#### WORK TO BE COMPLETED
From the records below, transcribe only the lines running from the one with "ℝ) else 0) := by" through the one with "vocabulary. [folklore] -/". Keep both of those end lines.

#### SOURCE DATA
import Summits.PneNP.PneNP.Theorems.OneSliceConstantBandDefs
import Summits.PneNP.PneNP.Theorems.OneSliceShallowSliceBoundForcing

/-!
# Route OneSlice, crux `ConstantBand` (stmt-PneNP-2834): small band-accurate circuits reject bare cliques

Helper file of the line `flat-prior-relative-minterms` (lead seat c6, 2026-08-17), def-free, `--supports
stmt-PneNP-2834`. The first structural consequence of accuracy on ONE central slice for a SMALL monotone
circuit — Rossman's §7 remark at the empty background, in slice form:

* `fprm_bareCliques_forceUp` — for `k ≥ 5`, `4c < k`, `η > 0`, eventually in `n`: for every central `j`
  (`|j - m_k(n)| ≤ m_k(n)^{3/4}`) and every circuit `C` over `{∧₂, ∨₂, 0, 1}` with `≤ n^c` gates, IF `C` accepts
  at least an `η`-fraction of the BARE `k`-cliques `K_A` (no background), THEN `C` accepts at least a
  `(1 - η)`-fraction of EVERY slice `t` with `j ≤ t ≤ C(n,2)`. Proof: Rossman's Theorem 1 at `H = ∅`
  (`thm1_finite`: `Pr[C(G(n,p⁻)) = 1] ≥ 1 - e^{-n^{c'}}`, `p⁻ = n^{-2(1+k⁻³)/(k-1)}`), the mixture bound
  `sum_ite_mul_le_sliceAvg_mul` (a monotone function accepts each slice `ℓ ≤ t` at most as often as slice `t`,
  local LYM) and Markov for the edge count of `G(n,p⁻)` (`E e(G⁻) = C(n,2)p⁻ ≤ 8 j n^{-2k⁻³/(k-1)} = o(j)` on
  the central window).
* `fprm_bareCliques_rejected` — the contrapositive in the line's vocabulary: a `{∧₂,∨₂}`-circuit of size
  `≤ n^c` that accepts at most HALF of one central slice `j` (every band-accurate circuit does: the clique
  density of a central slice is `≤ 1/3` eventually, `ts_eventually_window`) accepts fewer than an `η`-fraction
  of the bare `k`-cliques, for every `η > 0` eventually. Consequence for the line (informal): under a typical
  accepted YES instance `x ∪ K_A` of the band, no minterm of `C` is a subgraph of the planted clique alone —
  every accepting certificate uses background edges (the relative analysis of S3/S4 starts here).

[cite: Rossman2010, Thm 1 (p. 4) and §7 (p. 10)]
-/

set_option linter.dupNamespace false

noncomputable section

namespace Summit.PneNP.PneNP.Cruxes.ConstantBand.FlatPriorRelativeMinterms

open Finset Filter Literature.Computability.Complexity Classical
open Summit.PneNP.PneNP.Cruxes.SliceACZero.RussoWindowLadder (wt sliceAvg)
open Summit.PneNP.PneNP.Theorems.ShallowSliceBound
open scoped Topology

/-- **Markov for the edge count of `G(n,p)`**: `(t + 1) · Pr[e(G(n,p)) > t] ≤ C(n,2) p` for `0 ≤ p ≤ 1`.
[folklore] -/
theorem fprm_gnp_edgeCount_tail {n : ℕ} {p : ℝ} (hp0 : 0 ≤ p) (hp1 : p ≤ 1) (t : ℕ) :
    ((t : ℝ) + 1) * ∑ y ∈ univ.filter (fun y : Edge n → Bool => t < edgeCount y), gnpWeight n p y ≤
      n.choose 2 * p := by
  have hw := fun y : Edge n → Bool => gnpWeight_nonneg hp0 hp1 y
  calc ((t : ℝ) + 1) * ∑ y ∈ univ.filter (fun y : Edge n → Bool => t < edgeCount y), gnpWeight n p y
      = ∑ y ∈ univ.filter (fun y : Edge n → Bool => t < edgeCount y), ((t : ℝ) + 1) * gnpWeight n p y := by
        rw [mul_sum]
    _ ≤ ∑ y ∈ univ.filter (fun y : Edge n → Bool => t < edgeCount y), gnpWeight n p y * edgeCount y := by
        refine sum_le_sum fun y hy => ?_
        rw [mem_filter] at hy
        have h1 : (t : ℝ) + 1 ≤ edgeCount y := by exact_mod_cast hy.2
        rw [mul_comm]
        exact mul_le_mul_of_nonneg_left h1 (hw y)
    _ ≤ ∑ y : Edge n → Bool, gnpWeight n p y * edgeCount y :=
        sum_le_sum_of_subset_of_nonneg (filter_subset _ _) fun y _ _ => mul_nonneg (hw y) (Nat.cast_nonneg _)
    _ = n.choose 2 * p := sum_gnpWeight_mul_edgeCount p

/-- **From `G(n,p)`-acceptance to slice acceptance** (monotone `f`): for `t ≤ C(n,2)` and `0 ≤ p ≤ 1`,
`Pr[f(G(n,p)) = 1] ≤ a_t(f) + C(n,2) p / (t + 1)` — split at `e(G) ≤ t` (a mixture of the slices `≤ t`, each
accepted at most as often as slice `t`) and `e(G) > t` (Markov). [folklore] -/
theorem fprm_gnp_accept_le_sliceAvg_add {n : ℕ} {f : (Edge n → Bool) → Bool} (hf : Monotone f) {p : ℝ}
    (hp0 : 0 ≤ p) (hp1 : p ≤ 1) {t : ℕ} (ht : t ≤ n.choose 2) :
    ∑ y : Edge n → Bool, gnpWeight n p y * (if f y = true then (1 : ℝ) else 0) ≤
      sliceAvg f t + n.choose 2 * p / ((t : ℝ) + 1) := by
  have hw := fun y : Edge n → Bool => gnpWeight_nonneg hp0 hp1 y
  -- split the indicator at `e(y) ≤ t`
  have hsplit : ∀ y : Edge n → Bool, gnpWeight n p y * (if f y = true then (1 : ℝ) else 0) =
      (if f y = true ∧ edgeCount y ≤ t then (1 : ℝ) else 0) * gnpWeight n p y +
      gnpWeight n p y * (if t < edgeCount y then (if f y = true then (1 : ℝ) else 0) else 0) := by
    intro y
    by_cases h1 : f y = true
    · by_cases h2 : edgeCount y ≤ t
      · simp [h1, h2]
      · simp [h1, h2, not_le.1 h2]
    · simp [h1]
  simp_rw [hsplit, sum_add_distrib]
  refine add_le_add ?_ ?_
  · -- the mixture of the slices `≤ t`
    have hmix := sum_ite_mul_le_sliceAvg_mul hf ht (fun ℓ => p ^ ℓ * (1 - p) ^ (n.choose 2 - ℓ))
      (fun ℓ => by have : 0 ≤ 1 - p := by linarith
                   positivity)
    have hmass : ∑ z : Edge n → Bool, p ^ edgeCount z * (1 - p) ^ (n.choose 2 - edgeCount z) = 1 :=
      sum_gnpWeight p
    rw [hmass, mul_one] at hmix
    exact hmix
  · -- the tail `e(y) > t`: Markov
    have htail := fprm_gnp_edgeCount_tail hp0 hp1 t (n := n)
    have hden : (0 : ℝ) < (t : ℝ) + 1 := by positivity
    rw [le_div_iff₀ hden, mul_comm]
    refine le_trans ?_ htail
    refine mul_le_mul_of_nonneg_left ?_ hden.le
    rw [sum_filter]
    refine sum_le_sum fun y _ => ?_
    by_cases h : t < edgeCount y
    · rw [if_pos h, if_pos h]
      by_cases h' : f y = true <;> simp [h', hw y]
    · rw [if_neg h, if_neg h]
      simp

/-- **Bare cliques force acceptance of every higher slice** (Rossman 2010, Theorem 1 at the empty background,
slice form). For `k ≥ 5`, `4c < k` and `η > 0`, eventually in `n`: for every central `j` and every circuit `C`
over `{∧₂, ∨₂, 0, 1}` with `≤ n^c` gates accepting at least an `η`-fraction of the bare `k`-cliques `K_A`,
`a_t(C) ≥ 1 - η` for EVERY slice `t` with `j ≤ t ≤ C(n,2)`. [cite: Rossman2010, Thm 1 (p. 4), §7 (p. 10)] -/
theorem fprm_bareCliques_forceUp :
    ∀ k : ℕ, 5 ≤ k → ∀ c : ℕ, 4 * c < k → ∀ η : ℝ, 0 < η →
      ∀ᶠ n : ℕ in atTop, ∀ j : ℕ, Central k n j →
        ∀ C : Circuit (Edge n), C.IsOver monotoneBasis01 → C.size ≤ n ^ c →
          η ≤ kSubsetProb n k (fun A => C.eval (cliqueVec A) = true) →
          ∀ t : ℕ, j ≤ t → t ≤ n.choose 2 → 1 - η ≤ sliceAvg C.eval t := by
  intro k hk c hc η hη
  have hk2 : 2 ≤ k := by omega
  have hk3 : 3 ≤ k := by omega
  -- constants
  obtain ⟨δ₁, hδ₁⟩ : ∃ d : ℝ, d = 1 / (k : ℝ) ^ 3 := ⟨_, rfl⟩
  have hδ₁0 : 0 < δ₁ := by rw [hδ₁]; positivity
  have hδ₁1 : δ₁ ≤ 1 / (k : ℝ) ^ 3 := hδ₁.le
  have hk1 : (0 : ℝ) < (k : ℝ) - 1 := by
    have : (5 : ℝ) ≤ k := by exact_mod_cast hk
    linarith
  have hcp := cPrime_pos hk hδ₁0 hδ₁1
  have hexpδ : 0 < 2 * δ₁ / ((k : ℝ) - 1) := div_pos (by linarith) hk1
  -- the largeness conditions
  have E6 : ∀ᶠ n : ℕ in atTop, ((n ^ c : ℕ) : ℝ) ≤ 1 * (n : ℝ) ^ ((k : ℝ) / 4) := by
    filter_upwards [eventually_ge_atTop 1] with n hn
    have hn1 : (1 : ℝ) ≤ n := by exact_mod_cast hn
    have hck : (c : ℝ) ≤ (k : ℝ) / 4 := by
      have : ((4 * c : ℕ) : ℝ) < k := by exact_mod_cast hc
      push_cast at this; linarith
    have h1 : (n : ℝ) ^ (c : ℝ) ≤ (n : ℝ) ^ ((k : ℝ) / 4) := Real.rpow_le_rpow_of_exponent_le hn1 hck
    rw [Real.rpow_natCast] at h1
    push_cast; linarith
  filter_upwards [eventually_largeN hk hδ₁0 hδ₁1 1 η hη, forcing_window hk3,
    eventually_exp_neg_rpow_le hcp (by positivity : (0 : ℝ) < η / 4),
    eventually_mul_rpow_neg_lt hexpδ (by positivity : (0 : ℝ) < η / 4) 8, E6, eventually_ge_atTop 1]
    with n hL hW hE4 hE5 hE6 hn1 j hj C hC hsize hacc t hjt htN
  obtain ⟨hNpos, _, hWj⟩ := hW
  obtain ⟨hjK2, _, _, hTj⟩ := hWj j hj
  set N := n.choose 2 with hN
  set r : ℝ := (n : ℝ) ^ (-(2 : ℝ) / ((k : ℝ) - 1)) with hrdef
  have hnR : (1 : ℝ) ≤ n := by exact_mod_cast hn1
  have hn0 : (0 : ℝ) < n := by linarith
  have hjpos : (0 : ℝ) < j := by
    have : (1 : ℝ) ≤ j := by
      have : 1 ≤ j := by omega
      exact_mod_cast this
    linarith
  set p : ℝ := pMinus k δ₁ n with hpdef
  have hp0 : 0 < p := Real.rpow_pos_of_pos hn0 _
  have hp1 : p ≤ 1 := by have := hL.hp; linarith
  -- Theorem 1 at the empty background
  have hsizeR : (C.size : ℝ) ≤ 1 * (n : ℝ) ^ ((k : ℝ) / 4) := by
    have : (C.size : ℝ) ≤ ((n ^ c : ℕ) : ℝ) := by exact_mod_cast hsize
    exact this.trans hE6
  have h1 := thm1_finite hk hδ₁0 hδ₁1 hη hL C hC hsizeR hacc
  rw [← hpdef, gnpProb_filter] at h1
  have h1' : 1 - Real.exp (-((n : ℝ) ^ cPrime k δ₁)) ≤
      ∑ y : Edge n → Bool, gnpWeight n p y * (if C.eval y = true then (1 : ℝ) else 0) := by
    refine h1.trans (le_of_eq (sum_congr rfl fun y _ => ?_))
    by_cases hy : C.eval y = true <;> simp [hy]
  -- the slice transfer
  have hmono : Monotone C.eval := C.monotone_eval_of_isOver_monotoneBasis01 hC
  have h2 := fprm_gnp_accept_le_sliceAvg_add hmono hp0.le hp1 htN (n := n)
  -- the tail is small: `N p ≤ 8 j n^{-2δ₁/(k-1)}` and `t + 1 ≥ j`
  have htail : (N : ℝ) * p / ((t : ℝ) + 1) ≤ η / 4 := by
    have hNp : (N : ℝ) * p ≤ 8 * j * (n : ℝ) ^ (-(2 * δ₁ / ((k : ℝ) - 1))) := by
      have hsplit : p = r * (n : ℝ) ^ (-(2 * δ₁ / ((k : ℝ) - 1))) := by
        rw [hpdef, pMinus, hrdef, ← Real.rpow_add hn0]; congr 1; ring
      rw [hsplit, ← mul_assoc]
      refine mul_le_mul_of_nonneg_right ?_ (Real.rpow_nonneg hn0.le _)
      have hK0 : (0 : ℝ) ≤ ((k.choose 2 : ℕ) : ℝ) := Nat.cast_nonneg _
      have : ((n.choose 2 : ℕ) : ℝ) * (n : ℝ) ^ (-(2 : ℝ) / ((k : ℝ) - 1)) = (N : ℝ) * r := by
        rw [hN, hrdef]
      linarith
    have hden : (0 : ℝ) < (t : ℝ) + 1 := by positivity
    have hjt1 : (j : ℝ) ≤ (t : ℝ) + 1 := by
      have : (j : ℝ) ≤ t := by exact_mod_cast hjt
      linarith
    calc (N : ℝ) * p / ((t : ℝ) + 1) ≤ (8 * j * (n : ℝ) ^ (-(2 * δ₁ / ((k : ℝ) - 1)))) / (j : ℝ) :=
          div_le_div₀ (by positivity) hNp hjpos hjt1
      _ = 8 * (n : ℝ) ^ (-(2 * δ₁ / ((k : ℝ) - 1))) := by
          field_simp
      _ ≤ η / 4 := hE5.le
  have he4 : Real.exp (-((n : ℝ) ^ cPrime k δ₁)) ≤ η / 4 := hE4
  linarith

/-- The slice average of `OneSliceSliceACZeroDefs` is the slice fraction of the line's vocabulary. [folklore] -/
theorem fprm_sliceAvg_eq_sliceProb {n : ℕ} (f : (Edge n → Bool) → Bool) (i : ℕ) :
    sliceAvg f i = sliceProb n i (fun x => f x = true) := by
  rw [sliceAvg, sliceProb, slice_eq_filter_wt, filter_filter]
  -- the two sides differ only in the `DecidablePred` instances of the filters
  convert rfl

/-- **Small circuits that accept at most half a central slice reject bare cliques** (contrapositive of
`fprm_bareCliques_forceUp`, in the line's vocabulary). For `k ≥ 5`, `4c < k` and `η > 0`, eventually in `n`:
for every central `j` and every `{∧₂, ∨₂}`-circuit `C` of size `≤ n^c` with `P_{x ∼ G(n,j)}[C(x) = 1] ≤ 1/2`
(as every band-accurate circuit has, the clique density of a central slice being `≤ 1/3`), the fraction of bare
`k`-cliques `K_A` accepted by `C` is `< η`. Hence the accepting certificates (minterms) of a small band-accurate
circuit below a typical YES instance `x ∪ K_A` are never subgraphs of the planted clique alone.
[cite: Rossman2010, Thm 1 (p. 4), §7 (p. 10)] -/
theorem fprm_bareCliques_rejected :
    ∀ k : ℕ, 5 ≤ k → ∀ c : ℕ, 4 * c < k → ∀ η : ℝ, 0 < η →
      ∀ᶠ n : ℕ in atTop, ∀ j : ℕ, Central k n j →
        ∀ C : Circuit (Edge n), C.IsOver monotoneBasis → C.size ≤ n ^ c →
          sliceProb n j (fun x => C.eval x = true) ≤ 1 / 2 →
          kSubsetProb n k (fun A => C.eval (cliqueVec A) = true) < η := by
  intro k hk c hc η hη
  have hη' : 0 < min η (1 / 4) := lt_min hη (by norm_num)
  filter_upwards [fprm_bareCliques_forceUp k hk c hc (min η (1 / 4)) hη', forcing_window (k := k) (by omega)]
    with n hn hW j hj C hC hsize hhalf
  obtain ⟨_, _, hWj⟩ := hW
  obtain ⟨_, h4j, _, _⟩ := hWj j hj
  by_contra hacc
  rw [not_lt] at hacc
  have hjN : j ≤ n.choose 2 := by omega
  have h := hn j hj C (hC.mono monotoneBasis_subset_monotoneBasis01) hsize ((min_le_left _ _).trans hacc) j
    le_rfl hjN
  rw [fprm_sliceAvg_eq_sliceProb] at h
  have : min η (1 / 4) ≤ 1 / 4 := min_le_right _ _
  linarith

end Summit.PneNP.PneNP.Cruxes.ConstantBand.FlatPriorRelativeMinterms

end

#### WRITTEN SOLUTION
      ∑ y : Edge n → Bool, gnpWeight n p y * (if C.eval y = true then (1 : ℝ) else 0) := by
    refine h1.trans (le_of_eq (sum_congr rfl fun y _ => ?_))
    by_cases hy : C.eval y = true <;> simp [hy]
  -- the slice transfer
  have hmono : Monotone C.eval := C.monotone_eval_of_isOver_monotoneBasis01 hC
  have h2 := fprm_gnp_accept_le_sliceAvg_add hmono hp0.le hp1 htN (n := n)
  -- the tail is small: `N p ≤ 8 j n^{-2δ₁/(k-1)}` and `t + 1 ≥ j`
  have htail : (N : ℝ) * p / ((t : ℝ) + 1) ≤ η / 4 := by
    have hNp : (N : ℝ) * p ≤ 8 * j * (n : ℝ) ^ (-(2 * δ₁ / ((k : ℝ) - 1))) := by
      have hsplit : p = r * (n : ℝ) ^ (-(2 * δ₁ / ((k : ℝ) - 1))) := by
        rw [hpdef, pMinus, hrdef, ← Real.rpow_add hn0]; congr 1; ring
      rw [hsplit, ← mul_assoc]
      refine mul_le_mul_of_nonneg_right ?_ (Real.rpow_nonneg hn0.le _)
      have hK0 : (0 : ℝ) ≤ ((k.choose 2 : ℕ) : ℝ) := Nat.cast_nonneg _
      have : ((n.choose 2 : ℕ) : ℝ) * (n : ℝ) ^ (-(2 : ℝ) / ((k : ℝ) - 1)) = (N : ℝ) * r := by
        rw [hN, hrdef]
      linarith
    have hden : (0 : ℝ) < (t : ℝ) + 1 := by positivity
    have hjt1 : (j : ℝ) ≤ (t : ℝ) + 1 := by
      have : (j : ℝ) ≤ t := by exact_mod_cast hjt
      linarith
    calc (N : ℝ) * p / ((t : ℝ) + 1) ≤ (8 * j * (n : ℝ) ^ (-(2 * δ₁ / ((k : ℝ) - 1)))) / (j : ℝ) :=
          div_le_div₀ (by positivity) hNp hjpos hjt1
      _ = 8 * (n : ℝ) ^ (-(2 * δ₁ / ((k : ℝ) - 1))) := by
          field_simp
      _ ≤ η / 4 := hE5.le
  have he4 : Real.exp (-((n : ℝ) ^ cPrime k δ₁)) ≤ η / 4 := hE4
  linarith

/-- The slice average of `OneSliceSliceACZeroDefs` is the slice fraction of the line's vocabulary. [folklore] -/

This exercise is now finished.